Important components of Hadoop
Hadoop ecosystem components important
Package | Features |
---|---|
HDFS | Distributed File System |
MapReduce | Distributed Parallel Programming Model |
YARN | Resource manager and scheduler |
Also | Running the next generation HAdoop query processing framework on top of YARN |
Hive | Data warehouse on Hadoop |
HBase | Non-relational distributed database on Hadoop |
Pig | A large-scale data analysis Hadoop-based platform that provides SQL-like query language Pig Latin |
Sqoop | For data transfer between the database and traditional Hadoop |
Oozie | Workflow management system on Hadoop |
Zookeeper | Provide coordinated services distributed |
Storm | Flow computing framework |
Flume | A highly available, highly reliable, distributed massive log collection, aggregation and transmission system |
Ambari | Hadoop rapid deployment tools that support supply Apache Hadoop cluster management and monitoring |
Kafka | A high-throughput distributed publish-subscribe messaging system that can handle all the action streaming data consumer-scale site |
Spark | Analogous to general parallel frame of Hadoop MapReduce |
Hadoop cluster deployment
Hadoop installation:
- Stand-alone Mode: Hadoop non-distributed mode the default mode (local mode), you can run without the need for additional configuration.
- 伪分布式模式:Hadoop 可以在单节点上以伪分布式的方式运行,Hadoop 进程以分离的 Java 进程来运行,节点既作为 NameNode 也作为 DataNode,同时,读取的是 HDFS 中的文件。
- 分布式模式:使用多个节点构成集群环境来运行 Hadoop
Hadoop框架中最核心的设计是为海量数据提供存储的 HDFS 和对数据进行计算的 MapReduce。MapReduce的作业主要包括:
- 从磁盘或从网络读取数据,即IO密集工作
- 计算数据,即CPU密集工作
Hadoop集群的整体性能取决于CPU、内存、网络以及存储之 间的性能平衡。因此运营团队在选择机器配置时要针对不同 的工作节点选择合适硬件类型。
一个基本的 Hadoop 集群中的节点主要有:
- NameNode:负责协调集群中的数据存储
- DataNode:存储被拆分的数据块
- JobTracker:协调不同机器上数据计算任务
- TaskTracker:负责执行由 JobTracker 指派的任务
- SecondaryNameNode:帮助 NameNode 收集文件系统运行的状态信息
在集群中,大部分的机器设备是作为 Datanode和 TaskTracker 工作的。NameNode提供整个 HDFS 文件系统的 NameSpace(命名 空间)管理、块管理等所有服务,很多元数据是直接保存在 内存中的,因此需要更多的RAM,与集群中的数据块数量 相对应,并且需要优化 RAM 的内存通道带宽。SecondaryNameNode在小型集群中可以和 NameNode 共用一台机器,较大的群集可以采用与NameNode相同的硬件。

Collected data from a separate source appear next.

/-- The gap for one `X`, all parameters explicit (`z = ⌊log X/3⌋`, `ℓ = log z`, `ℓ₂ = log ℓ`,
`ℓ₃ = log ℓ₂`, `t = log₂ X`, `s = log₃ X`, `r = log₄ X`, `U` the covered length at `z`).
[folklore] -/
private theorem gap_of_params {α X ℓ ℓ₂ ℓ₃ t s r : ℝ} {z U : ℕ} (hα : 0 < α)
    (hz : z = ⌊Real.log X / 3⌋₊)
    (hℓ : ℓ = Real.log z) (hℓ₂ : ℓ₂ = Real.log ℓ) (hℓ₃ : ℓ₃ = Real.log ℓ₂)
    (ht : t = Real.log (Real.log X)) (hs : s = Real.log t) (hr : r = Real.log s)
    (hU : U = ⌊α * ((z : ℝ) * ℓ * ℓ₃ / ℓ₂ ^ 2)⌋₊)
    (hcovX : ResidueClassesCover z U) (hz3 : 3 ≤ z) (hlogXα : 64 / α ≤ Real.log X)
    (hoT : Real.log t ^ 2 ≤ 1 * t) (hoX : α * Real.log X ^ 2 ≤ 1 / 8 * X)
    (hlinX : Real.log X ≤ 1 / 8 * X) (hT3 : 3 ≤ t) (hr2 : 2 ≤ r) (hX16 : 16 ≤ X)
    (hX12 : Real.exp 12 ≤ X) :
    HasPrimeGap X (α / 64 * rankinRate X) := by
  have hXpos : 0 < X := by linarith
  have hlogX12 : 12 ≤ Real.log X := by
    have := Real.log_le_log (Real.exp_pos 12) hX12
    rwa [Real.log_exp] at this
  have hlogXpos : 0 < Real.log X := by linarith
  have ht0 : 0 < t := by linarith
  -- `s ≥ 3`, `r ≤ s - 1`
  have hsr : r ≤ s - 1 := by
    have hs1 : 1 < s := by
      rw [hs, ← Real.exp_lt_exp, Real.exp_log ht0]
      have := Real.exp_one_lt_d9; linarith
    rw [hr]; exact Real.log_le_sub_one_of_pos (by linarith)
  have hs3 : 3 ≤ s := by linarith
  have hs0 : 0 < s := by linarith
  have hr0 : 0 < r := by linarith
  have hzr : (3 : ℝ) ≤ z := by exact_mod_cast hz3
  have hz0 : (0 : ℝ) < z := by linarith
  have hzle : (z : ℝ) ≤ Real.log X / 3 := by rw [hz]; exact Nat.floor_le (by positivity)
  have hzge : Real.log X / 3 - 1 < z := by rw [hz]; exact Nat.sub_one_lt_floor _
  have hz4 : Real.log X / 4 ≤ z := by linarith
  -- `ℓ ≥ t/2`, `ℓ ≤ t`, `ℓ₂ ≤ s`, `ℓ₂ ≥ s/2`, `ℓ₃ ≥ r/2`, `ℓ₃ ≤ ℓ₂ - 1`
  have hlog4 : Real.log 4 ≤ 3 / 2 := by
    rw [show (4 : ℝ) = 2 ^ 2 by norm_num, Real.log_pow]
    have := Real.log_two_lt_d9; norm_num at this ⊢; linarith
  have hℓge : t / 2 ≤ ℓ := by
    have h1 : Real.log (Real.log X / 4) ≤ ℓ := by
      rw [hℓ]; exact Real.log_le_log (by positivity) hz4
    rw [Real.log_div hlogXpos.ne' (by norm_num), ← ht] at h1
    linarith
  have hℓle : ℓ ≤ t := by
    rw [hℓ, ht]
    exact Real.log_le_log hz0 (by linarith)
  have hℓ0 : 0 < ℓ := by linarith
  have hℓ₂le : ℓ₂ ≤ s := by rw [hℓ₂, hs]; exact Real.log_le_log hℓ0 hℓle
  have hlog2 : Real.log 2 ≤ 1 := by
    have := Real.log_two_lt_d9; norm_num at this; linarith
  have hℓ₂ge : s / 2 ≤ ℓ₂ := by
    have h1 : Real.log (t / 2) ≤ ℓ₂ := by rw [hℓ₂]; exact Real.log_le_log (by positivity) hℓge
    rw [Real.log_div ht0.ne' (by norm_num), ← hs] at h1
    linarith
  have hℓ₂0 : 0 < ℓ₂ := by linarith
  have hℓ₂1 : 1 ≤ ℓ₂ := by linarith
  have hℓ₃ge : r / 2 ≤ ℓ₃ := by
    have h1 : Real.log (s / 2) ≤ ℓ₃ := by rw [hℓ₃]; exact Real.log_le_log (by positivity) hℓ₂ge
    rw [Real.log_div hs0.ne' (by norm_num), ← hr] at h1
    linarith
  have hℓ₃0 : 0 < ℓ₃ := by linarith
  have hℓ₃le : ℓ₃ ≤ ℓ₂ - 1 := by rw [hℓ₃]; exact Real.log_le_sub_one_of_pos hℓ₂0
  -- the covered length `U`: `V - 1 < U ≤ V` with `V = α z ℓ ℓ₃/ℓ₂²`
  have hV0 : 0 ≤ α * ((z : ℝ) * ℓ * ℓ₃ / ℓ₂ ^ 2) := by positivity
  have hUle : (U : ℝ) ≤ α * ((z : ℝ) * ℓ * ℓ₃ / ℓ₂ ^ 2) := by rw [hU]; exact Nat.floor_le hV0
  have hUge : α * ((z : ℝ) * ℓ * ℓ₃ / ℓ₂ ^ 2) - 1 < U := by rw [hU]; exact Nat.sub_one_lt_floor _
  -- `R = log X · t · r/s²` and `z ℓ ℓ₃/ℓ₂² ≥ R/16`
  have hR0 : 0 ≤ Real.log X * t * r / s ^ 2 := by positivity
  have hRle : Real.log X * t * r / s ^ 2 / 16 ≤ (z : ℝ) * ℓ * ℓ₃ / ℓ₂ ^ 2 := by
    rw [div_div, div_le_div_iff₀ (by positivity) (by positivity)]
    have h2 : ℓ₂ ^ 2 ≤ s ^ 2 := pow_le_pow_left₀ hℓ₂0.le hℓ₂le 2
    have h3 : Real.log X * t * r ≤ (4 * z) * (2 * ℓ) * (2 * ℓ₃) :=
      mul_le_mul (mul_le_mul (by linarith) (by linarith) ht0.le (by positivity)) (by linarith)
        hr0.le (by positivity)
    calc Real.log X * t * r * ℓ₂ ^ 2 ≤ (4 * z) * (2 * ℓ) * (2 * ℓ₃) * s ^ 2 :=
          mul_le_mul h3 h2 (sq_nonneg _) (by positivity)
      _ = (z : ℝ) * ℓ * ℓ₃ * (s ^ 2 * 16) := by ring
  -- `R ≥ log X · r ≥ 2 log X` (from `s² = (log t)² ≤ t`)
  have hst : s ^ 2 ≤ t := by rw [hs]; linarith
  have hRge : 2 * Real.log X ≤ Real.log X * t * r / s ^ 2 := by
    rw [le_div_iff₀ (by positivity)]
    have h1 : 2 * Real.log X * s ^ 2 ≤ 2 * Real.log X * t :=
      mul_le_mul_of_nonneg_left hst (by positivity)
    have h2 : 2 * Real.log X * t ≤ Real.log X * t * r := by
      have := mul_le_mul_of_nonneg_left hr2 (show 0 ≤ Real.log X * t by positivity)
      linarith
    linarith
  -- hence `U ≥ 1`
  have hαlogX : 64 ≤ α * Real.log X := by
    have := mul_le_mul_of_nonneg_left hlogXα hα.le
    rwa [mul_div_cancel₀ _ hα.ne'] at this
  have hU7 : (7 : ℝ) ≤ U := by
    have h1 : α * (Real.log X * t * r / s ^ 2 / 16) ≤ α * ((z : ℝ) * ℓ * ℓ₃ / ℓ₂ ^ 2) :=
      mul_le_mul_of_nonneg_left hRle hα.le
    have h2 : α * (2 * Real.log X) ≤ α * (Real.log X * t * r / s ^ 2) :=
      mul_le_mul_of_nonneg_left hRge hα.le
    have h3 : α * (Real.log X * t * r / s ^ 2 / 16) = α * (Real.log X * t * r / s ^ 2) / 16 := by
      ring
    linarith
  have hU1 : 1 ≤ U := by exact_mod_cast (show (1 : ℝ) ≤ U by linarith)
  -- the gap supplied by the cover
  have hgap := hasPrimeGap_of_cover hcovX hU1
  refine hgap.mono ?_ ?_
  · -- `2 (z + P(z) + U) ≤ X`
    have hprim : ((primorial z : ℕ) : ℝ) ≤ Real.sqrt X := by
      have h4 : ((primorial z : ℕ) : ℝ) ≤ (4 : ℝ) ^ (z : ℝ) := by
        rw [Real.rpow_natCast]; exact_mod_cast primorial_le_four_pow z
      refine h4.trans ?_
      rw [Real.sqrt_eq_rpow, Real.rpow_def_of_pos (by norm_num : (0 : ℝ) < 4),
        Real.rpow_def_of_pos hXpos, Real.exp_le_exp]
      calc Real.log 4 * (z : ℝ) ≤ 3 / 2 * (Real.log X / 3) := by gcongr
        _ = Real.log X * (1 / 2) := by ring
    have hsqrt : Real.sqrt X ≤ X / 4 := by
      have h16 : Real.sqrt 16 = 4 := by
        rw [show (16 : ℝ) = 4 ^ 2 by norm_num, Real.sqrt_sq (by norm_num)]
      have h4 : 4 ≤ Real.sqrt X := h16 ▸ Real.sqrt_le_sqrt hX16
      have h5 := Real.mul_self_sqrt hXpos.le
      have h6 := mul_le_mul_of_nonneg_right h4 (Real.sqrt_nonneg X)
      linarith only [h5, h6]
    -- `U ≤ α z ℓ ≤ α log² X ≤ X/8`
    have hVle : (z : ℝ) * ℓ * ℓ₃ / ℓ₂ ^ 2 ≤ (z : ℝ) * ℓ := by
      rw [div_le_iff₀ (by positivity)]
      have h1 : ℓ₃ ≤ ℓ₂ ^ 2 := by
        have : ℓ₂ ≤ ℓ₂ ^ 2 := by rw [sq]; exact le_mul_of_one_le_left hℓ₂0.le hℓ₂1
        linarith only [this, hℓ₃le]
      calc (z : ℝ) * ℓ * ℓ₃ ≤ (z : ℝ) * ℓ * ℓ₂ ^ 2 :=
            mul_le_mul_of_nonneg_left h1 (by positivity)
        _ = (z : ℝ) * ℓ * ℓ₂ ^ 2 := rfl
    have htX : t ≤ Real.log X := by
      rw [ht]; exact (Real.log_le_sub_one_of_pos hlogXpos).trans (by linarith)
    have hzℓ : (z : ℝ) * ℓ ≤ Real.log X ^ 2 :=
      calc (z : ℝ) * ℓ ≤ Real.log X / 3 * Real.log X :=
            mul_le_mul hzle (hℓle.trans htX) hℓ0.le (by positivity)
        _ ≤ Real.log X ^ 2 := by
            rw [sq]; exact mul_le_mul_of_nonneg_right (by linarith) hlogXpos.le
    have hN : (U : ℝ) ≤ 1 / 8 * X :=
      calc (U : ℝ) ≤ α * ((z : ℝ) * ℓ * ℓ₃ / ℓ₂ ^ 2) := hUle
        _ ≤ α * Real.log X ^ 2 := mul_le_mul_of_nonneg_left (hVle.trans hzℓ) hα.le
        _ ≤ 1 / 8 * X := hoX
    have hzX : (z : ℝ) ≤ 1 / 24 * X := by linarith
    linarith only [hzX, hprim, hsqrt, hN]
  · -- `(α/64) · rankinRate X ≤ U + 1`
    have i2 : Real.log^[2] X = t := by
      rw [ht]; simp [Function.iterate_succ_apply']
    have i3 : Real.log^[3] X = s := by
      rw [hs, ht]; simp [Function.iterate_succ_apply']
    have i4 : Real.log^[4] X = r := by
      rw [hr, hs, ht]; simp [Function.iterate_succ_apply']
    rw [rankinRate, i2, i3, i4]
    push_cast
    have h1 : α / 64 * (Real.log X * t * r / s ^ 2) ≤
        α * (Real.log X * t * r / s ^ 2 / 16) := by
      have h2 : α / 64 * (Real.log X * t * r / s ^ 2) =
          α * (Real.log X * t * r / s ^ 2 / 16) / 4 := by ring
      rw [h2, div_le_iff₀ (by norm_num : (0 : ℝ) < 4)]
      have h3 : 0 ≤ α * (Real.log X * t * r / s ^ 2 / 16) := by positivity
      linarith
    have h2 : α * (Real.log X * t * r / s ^ 2 / 16) ≤ α * ((z : ℝ) * ℓ * ℓ₃ / ℓ₂ ^ 2) :=
      mul_le_mul_of_nonneg_left hRle hα.le
    linarith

Hadoop集群规模可大可小,初始时,可以从一个较小规模的集群开始,比如包含10个节点,然后,规模随着存储器和计算需求的扩大而扩大。
For a small cluster, a node name (the NameNode) and JobTracker running on a single node, is generally acceptable. However, with the increase in the number of files stored in HDFS clusters and the name of the node requires more main memory, time, name of the node and JobTracker needs to run on different nodes.
The second node name (SecondaryNameNode) and the name of the node can be running on the same machine, however, since the second node names and node names have almost the same main memory requirements, therefore, preferably run on two different nodes.
Common Hadoop cluster structure consists of a two-stage network. Each rack (Rack) 30-40 servers, a switch arranged 1GB, and to transfer the core to a switch or router (1GB or more).